**Your task:**
Scan the data below and pick out the lines containing the word "NumberField".

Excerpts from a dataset
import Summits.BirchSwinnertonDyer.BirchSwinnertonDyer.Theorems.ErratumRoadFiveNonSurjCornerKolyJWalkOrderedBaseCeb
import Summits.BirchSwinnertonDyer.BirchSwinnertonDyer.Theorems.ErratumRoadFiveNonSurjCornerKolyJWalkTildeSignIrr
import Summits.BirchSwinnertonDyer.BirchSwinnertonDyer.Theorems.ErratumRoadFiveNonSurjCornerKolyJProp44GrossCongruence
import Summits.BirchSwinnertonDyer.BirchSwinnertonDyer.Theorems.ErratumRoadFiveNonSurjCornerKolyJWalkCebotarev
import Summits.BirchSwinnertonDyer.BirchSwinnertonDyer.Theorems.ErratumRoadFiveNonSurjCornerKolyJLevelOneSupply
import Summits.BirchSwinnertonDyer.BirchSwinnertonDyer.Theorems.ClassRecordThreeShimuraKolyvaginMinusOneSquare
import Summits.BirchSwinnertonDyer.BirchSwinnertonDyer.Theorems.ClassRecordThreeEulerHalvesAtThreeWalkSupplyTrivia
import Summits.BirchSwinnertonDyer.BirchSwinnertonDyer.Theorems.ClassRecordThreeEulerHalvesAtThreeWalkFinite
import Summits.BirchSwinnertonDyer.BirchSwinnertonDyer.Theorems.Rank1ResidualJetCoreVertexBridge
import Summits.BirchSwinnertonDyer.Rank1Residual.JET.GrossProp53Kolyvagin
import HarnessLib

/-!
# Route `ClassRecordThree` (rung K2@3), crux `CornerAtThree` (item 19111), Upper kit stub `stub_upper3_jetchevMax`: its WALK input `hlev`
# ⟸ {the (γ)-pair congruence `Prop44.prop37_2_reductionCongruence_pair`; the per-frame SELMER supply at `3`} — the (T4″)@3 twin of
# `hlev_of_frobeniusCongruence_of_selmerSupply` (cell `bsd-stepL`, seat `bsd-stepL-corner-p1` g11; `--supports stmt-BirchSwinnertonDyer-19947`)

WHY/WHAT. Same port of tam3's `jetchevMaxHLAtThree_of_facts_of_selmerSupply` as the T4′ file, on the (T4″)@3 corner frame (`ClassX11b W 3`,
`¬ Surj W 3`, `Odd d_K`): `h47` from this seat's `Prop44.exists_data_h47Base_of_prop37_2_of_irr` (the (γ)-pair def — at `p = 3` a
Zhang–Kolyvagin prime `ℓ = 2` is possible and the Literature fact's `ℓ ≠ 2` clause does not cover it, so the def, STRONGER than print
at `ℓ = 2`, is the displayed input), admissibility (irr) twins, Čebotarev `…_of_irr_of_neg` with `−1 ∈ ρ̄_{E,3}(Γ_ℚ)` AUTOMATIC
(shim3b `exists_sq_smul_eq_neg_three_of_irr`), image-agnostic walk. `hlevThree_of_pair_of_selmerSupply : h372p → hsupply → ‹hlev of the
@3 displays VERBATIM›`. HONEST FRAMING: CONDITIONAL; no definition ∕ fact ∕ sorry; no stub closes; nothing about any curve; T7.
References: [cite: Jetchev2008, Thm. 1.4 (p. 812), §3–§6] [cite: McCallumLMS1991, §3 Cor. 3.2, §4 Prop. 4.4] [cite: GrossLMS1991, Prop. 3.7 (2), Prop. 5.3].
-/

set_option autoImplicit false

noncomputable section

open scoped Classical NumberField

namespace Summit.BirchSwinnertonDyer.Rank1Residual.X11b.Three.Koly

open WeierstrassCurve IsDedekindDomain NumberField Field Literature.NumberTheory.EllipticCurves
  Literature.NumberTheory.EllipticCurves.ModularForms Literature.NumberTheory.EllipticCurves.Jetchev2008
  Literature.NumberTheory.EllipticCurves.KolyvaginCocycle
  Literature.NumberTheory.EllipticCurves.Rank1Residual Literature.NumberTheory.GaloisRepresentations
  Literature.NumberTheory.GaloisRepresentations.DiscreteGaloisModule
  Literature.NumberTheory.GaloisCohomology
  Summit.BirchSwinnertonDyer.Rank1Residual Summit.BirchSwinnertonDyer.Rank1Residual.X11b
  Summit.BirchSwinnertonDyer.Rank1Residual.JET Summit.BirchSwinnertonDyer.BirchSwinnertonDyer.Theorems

**Response for this exercise:**
open scoped Classical NumberField
open WeierstrassCurve IsDedekindDomain NumberField Field Literature.NumberTheory.EllipticCurves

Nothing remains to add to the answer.